I learnt that the worst sin a filmmaker can commit is to bore his audience and fail to captivate from the very first moment.
And of course because why not
I tried things out with various pigs during pre-production, but none of them became altitude sick.
Drove down to Paxton, IL today to see about a house to make a movie in.
There’s a real joy to this part of making a movie, getting out and meeting people that welcome you into their home and are excited about helping you and then taking for hours about how the house isn’t perfect but it will work and now we can relax because of the 3 possible disasters that might derail this thing, one at least has a workable situation and if it all works out then we get to spend 2 weeks in a quaint town with good summer air with good people and the chance at at a transcendent shared experience.

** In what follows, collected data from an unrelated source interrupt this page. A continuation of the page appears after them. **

/-- **`T(d_x)` lives on the points flipped by the flip at `x`**: if `T(d_x)(y) ≠ 0` and the flip `φ` at `x` maps `y`
to `y` or `ρy`, then `φy = ρy`. [cite: Gordon1999HodgeAVSurvey, §3 Theorem (proof)] -/
theorem smul_eq_rho_smul_of_apply_ne_zero [DecidableEq X] (hρ : ∀ x : X, ρ • ρ • x = x)
    (hcomm : ∀ (g : G) (x : X), g • ρ • x = ρ • g • x) (hfree : ∀ x : X, ρ • x ≠ x)
    (T : (X → ℚ) →ₗ[ℚ] (Y → ℚ))
    (hTeq : ∀ (g : G) (f : X → ℚ), f ∈ antiWeights (E := X) ρ → T (fun x => f (g • x)) = fun y => T f (g • y))
    (hTmem : ∀ f : X → ℚ, f ∈ antiWeights (E := X) ρ → T f ∈ antiWeights (E := Y) ρ)
    {x : X} {φ : G} (hφx : φ • x = ρ • x) (hφ : ∀ x' : X, x' ≠ x → x' ≠ ρ • x → φ • x' = x') {y : Y}
    (hφy : φ • y = y ∨ φ • y = ρ • y) (hy : T (Pi.single x (1 : ℚ) - Pi.single (ρ • x) 1) y ≠ 0) :
    φ • y = ρ • y := by
  rcases hφy with h | h
  · exfalso
    have h1 := (apply_eq_mul_apply_of_flip hρ hcomm hfree T hTeq hTmem
      (single_sub_single_mem_antiWeights hρ x) hφx hφ y).2 h
    rw [single_sub_single_apply_self hfree x, one_mul] at h1
    exact hy h1
  · exact h

/-- **Disjoint supports**: if `T(d_x)(y) ≠ 0` and `T(d_{x'})(y) ≠ 0` then `x' ∈ {x, ρx}` — with the flip `φ` at `x`
(compatible with `Y`), `y` is flipped by `φ`, and there `T(d_{x'})(y) = d_{x'}(x)·T(d_x)(y) = 0` for `x'` off the
pair of `x`. [cite: Gordon1999HodgeAVSurvey, §3 Theorem (proof)] -/
theorem eq_or_eq_of_apply_ne_zero [DecidableEq X] (hρ : ∀ x : X, ρ • ρ • x = x)
    (hcomm : ∀ (g : G) (x : X), g • ρ • x = ρ • g • x) (hfree : ∀ x : X, ρ • x ≠ x)
    (hflip : ∀ x : X, ∃ φ : G, φ • x = ρ • x ∧ (∀ x' : X, x' ≠ x → x' ≠ ρ • x → φ • x' = x') ∧
      ∀ y : Y, φ • y = y ∨ φ • y = ρ • y)
    (T : (X → ℚ) →ₗ[ℚ] (Y → ℚ))
    (hTeq : ∀ (g : G) (f : X → ℚ), f ∈ antiWeights (E := X) ρ → T (fun x => f (g • x)) = fun y => T f (g • y))
    (hTmem : ∀ f : X → ℚ, f ∈ antiWeights (E := X) ρ → T f ∈ antiWeights (E := Y) ρ)
    {x x' : X} {y : Y} (hx : T (Pi.single x (1 : ℚ) - Pi.single (ρ • x) 1) y ≠ 0)
    (hx' : T (Pi.single x' (1 : ℚ) - Pi.single (ρ • x') 1) y ≠ 0) : x' = x ∨ x' = ρ • x := by
  by_contra hne
  push Not at hne
  obtain ⟨φ, hφx, hφ, hφY⟩ := hflip x
  have hfl : φ • y = ρ • y := smul_eq_rho_smul_of_apply_ne_zero hρ hcomm hfree T hTeq hTmem hφx hφ (hφY y) hx
  have h1 := (apply_eq_mul_apply_of_flip hρ hcomm hfree T hTeq hTmem
    (single_sub_single_mem_antiWeights hρ x') hφx hφ y).1 hfl
  rw [single_sub_single_apply_eq_zero hne.1.symm (fun h => hne.2 (by rw [h, hρ])), zero_mul] at h1
  exact hx' h1

/-! ### §2 Double counting: every support is one pair -/

omit [MulAction G Y] in
/-- `T(d_x) ≠ 0` somewhere (`T` injective on the odd weights, `d_x(x) = 1`). [cite: Serre1977, §2.2] -/
theorem exists_apply_ne_zero [DecidableEq X] (hρ : ∀ x : X, ρ • ρ • x = x) (hfree : ∀ x : X, ρ • x ≠ x)
    (T : (X → ℚ) →ₗ[ℚ] (Y → ℚ)) (hTinj : ∀ f : X → ℚ, f ∈ antiWeights (E := X) ρ → T f = 0 → f = 0) (x : X) :
    ∃ y : Y, T (Pi.single x (1 : ℚ) - Pi.single (ρ • x) 1) y ≠ 0 := by
  by_contra h
  push Not at h
  have h0 : T (Pi.single x (1 : ℚ) - Pi.single (ρ • x) 1) = 0 := funext h
  have h1 := congrFun (hTinj _ (single_sub_single_mem_antiWeights hρ x) h0) x
  rw [single_sub_single_apply_self hfree x, Pi.zero_apply] at h1
  exact one_ne_zero h1

/-- The fibre `{x : T(d_x)(y) ≠ 0}` over a point `y ∈ Y` has at most two elements (it lies in one pair).
[cite: Gordon1999HodgeAVSurvey, §3 Theorem (proof)] -/
theorem card_filter_apply_ne_zero_le_two [DecidableEq X] [Fintype X] (hρ : ∀ x : X, ρ • ρ • x = x)
    (hcomm : ∀ (g : G) (x : X), g • ρ • x = ρ • g • x) (hfree : ∀ x : X, ρ • x ≠ x)
    (hflip : ∀ x : X, ∃ φ : G, φ • x = ρ • x ∧ (∀ x' : X, x' ≠ x → x' ≠ ρ • x → φ • x' = x') ∧
      ∀ y : Y, φ • y = y ∨ φ • y = ρ • y)
    (T : (X → ℚ) →ₗ[ℚ] (Y → ℚ))
    (hTeq : ∀ (g : G) (f : X → ℚ), f ∈ antiWeights (E := X) ρ → T (fun x => f (g • x)) = fun y => T f (g • y))
    (hTmem : ∀ f : X → ℚ, f ∈ antiWeights (E := X) ρ → T f ∈ antiWeights (E := Y) ρ) (y : Y) :
    (Finset.univ.filter fun x : X => T (Pi.single x (1 : ℚ) - Pi.single (ρ • x) 1) y ≠ 0).card ≤ 2 := by
  by_cases h0 : ∃ x₀ : X, T (Pi.single x₀ (1 : ℚ) - Pi.single (ρ • x₀) 1) y ≠ 0
  · obtain ⟨x₀, hx₀⟩ := h0
    calc (Finset.univ.filter fun x : X => T (Pi.single x (1 : ℚ) - Pi.single (ρ • x) 1) y ≠ 0).card
        ≤ ({x₀, ρ • x₀} : Finset X).card := by
          refine Finset.card_le_card fun x hx => ?_
          rw [Finset.mem_filter] at hx
          rcases eq_or_eq_of_apply_ne_zero hρ hcomm hfree hflip T hTeq hTmem hx₀ hx.2 with h | h
          · rw [h]; exact Finset.mem_insert_self _ _
          · rw [h]; exact Finset.mem_insert_of_mem (Finset.mem_singleton_self _)
      _ ≤ 2 := Finset.card_le_two
  · push Not at h0
    rw [Finset.filter_false_of_mem fun x _ => not_not.2 (h0 x), Finset.card_empty]
    exact Nat.zero_le 2

/-- The support `{y : T(d_x)(y) ≠ 0}` contains a pair `{y₀, ρy₀}`: it is non-empty and `ρ`-stable (`T(d_x)` is odd).
[cite: Shimura1998, §32.10 (proof)] -/
theorem two_le_card_filter_apply_ne_zero [DecidableEq X] [DecidableEq Y] [Fintype Y] (hρ : ∀ x : X, ρ • ρ • x = x)
    (hfree : ∀ x : X, ρ • x ≠ x) (hfreeY : ∀ y : Y, ρ • y ≠ y) (T : (X → ℚ) →ₗ[ℚ] (Y → ℚ))
    (hTmem : ∀ f : X → ℚ, f ∈ antiWeights (E := X) ρ → T f ∈ antiWeights (E := Y) ρ)
    (hTinj : ∀ f : X → ℚ, f ∈ antiWeights (E := X) ρ → T f = 0 → f = 0) (x : X) :
    2 ≤ (Finset.univ.filter fun y : Y => T (Pi.single x (1 : ℚ) - Pi.single (ρ • x) 1) y ≠ 0).card := by
  obtain ⟨y₀, hy₀⟩ := exists_apply_ne_zero hρ hfree T hTinj x
  have hodd := (mem_antiWeights_iff'.1 (hTmem _ (single_sub_single_mem_antiWeights hρ x))) y₀
  have hy₁ : T (Pi.single x (1 : ℚ) - Pi.single (ρ • x) 1) (ρ • y₀) ≠ 0 := by
    rw [hodd]; exact neg_ne_zero.2 hy₀
  calc 2 = ({y₀, ρ • y₀} : Finset Y).card := (Finset.card_pair (hfreeY y₀).symm).symm
    _ ≤ _ := by
      refine Finset.card_le_card fun y hy => ?_
      rw [Finset.mem_filter]
      rcases Finset.mem_insert.1 hy with rfl | hy
      · exact ⟨Finset.mem_univ _, hy₀⟩
      · rw [Finset.mem_singleton.1 hy]; exact ⟨Finset.mem_univ _, hy₁⟩

/-- **Every support is exactly one pair**: with `|X| = |Y|`, `|{y : T(d_x)(y) ≠ 0}| = 2` for every `x` (double
counting the incidence `T(d_x)(y) ≠ 0`: `2|X| ≤ Σ_x |S_x| = Σ_y |fibre_y| ≤ 2|Y|`).
[cite: Gordon1999HodgeAVSurvey, §3 Theorem (proof)] -/
theorem card_support_eq_two [DecidableEq X] [DecidableEq Y] [Fintype X] [Fintype Y] (hρ : ∀ x : X, ρ • ρ • x = x)
    (hcomm : ∀ (g : G) (x : X), g • ρ • x = ρ • g • x) (hfree : ∀ x : X, ρ • x ≠ x)
    (hfreeY : ∀ y : Y, ρ • y ≠ y)
    (hflip : ∀ x : X, ∃ φ : G, φ • x = ρ • x ∧ (∀ x' : X, x' ≠ x → x' ≠ ρ • x → φ • x' = x') ∧
      ∀ y : Y, φ • y = y ∨ φ • y = ρ • y)
    (T : (X → ℚ) →ₗ[ℚ] (Y → ℚ))
    (hTeq : ∀ (g : G) (f : X → ℚ), f ∈ antiWeights (E := X) ρ → T (fun x => f (g • x)) = fun y => T f (g • y))
    (hTmem : ∀ f : X → ℚ, f ∈ antiWeights (E := X) ρ → T f ∈ antiWeights (E := Y) ρ)
    (hTinj : ∀ f : X → ℚ, f ∈ antiWeights (E := X) ρ → T f = 0 → f = 0)
    (hcard : Fintype.card X = Fintype.card Y) (x : X) :
    (Finset.univ.filter fun y : Y => T (Pi.single x (1 : ℚ) - Pi.single (ρ • x) 1) y ≠ 0).card = 2 := by
  -- the incidence relation, counted along `X` and along `Y`
  set R : X → Y → Prop := fun x y => T (Pi.single x (1 : ℚ) - Pi.single (ρ • x) 1) y ≠ 0 with hR
  have hrow : ∀ x' : X, 2 ≤ (Finset.univ.filter fun y : Y => R x' y).card := fun x' =>
    two_le_card_filter_apply_ne_zero hρ hfree hfreeY T hTmem hTinj x'
  have hcol : ∀ y : Y, (Finset.univ.filter fun x' : X => R x' y).card ≤ 2 := fun y =>
    card_filter_apply_ne_zero_le_two hρ hcomm hfree hflip T hTeq hTmem y
  have hswap : ∑ x' : X, (Finset.univ.filter fun y : Y => R x' y).card =
      ∑ y : Y, (Finset.univ.filter fun x' : X => R x' y).card := by
    simp only [Finset.card_filter]
    exact Finset.sum_comm
  have hle : ∑ x' : X, (Finset.univ.filter fun y : Y => R x' y).card ≤ ∑ _x' : X, 2 := by
    rw [hswap]
    calc ∑ y : Y, (Finset.univ.filter fun x' : X => R x' y).card ≤ ∑ _y : Y, 2 :=
          Finset.sum_le_sum fun y _ => hcol y
      _ = ∑ _x' : X, 2 := by
          simp only [Finset.sum_const, Finset.card_univ, smul_eq_mul, hcard]
  have hge : ∑ _x' : X, (2 : ℕ) ≤ ∑ x' : X, (Finset.univ.filter fun y : Y => R x' y).card :=
    Finset.sum_le_sum fun x' _ => hrow x'
  have heq : ∑ x' : X, (Finset.univ.filter fun y : Y => R x' y).card = ∑ _x' : X, 2 := le_antisymm hle hge
  have hall := (Finset.sum_eq_sum_iff_of_le fun x' _ => hrow x').1 heq.symm
  exact (hall x (Finset.mem_univ x)).symm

And then we found this burger joint across the train tracks with a menu that I thought was a joke but it was real and the burgers were $1.20 and fries were 80 cents.
And sometimes I hate how flat IL is but then I think of that DFW line that goes:
Very old land. Look around you. The horizon trembling, shapeless. We are all of us brothers.
Which is a very good line, to my ears at least, and I don’t know where I’m going with this except that there’s a real joy in doing things that are overwhelmingly difficult and it brings out emotions and fears and pleasures that I never knew I had, like when you do a new exercise and you get sore in muscles that you never noticed before.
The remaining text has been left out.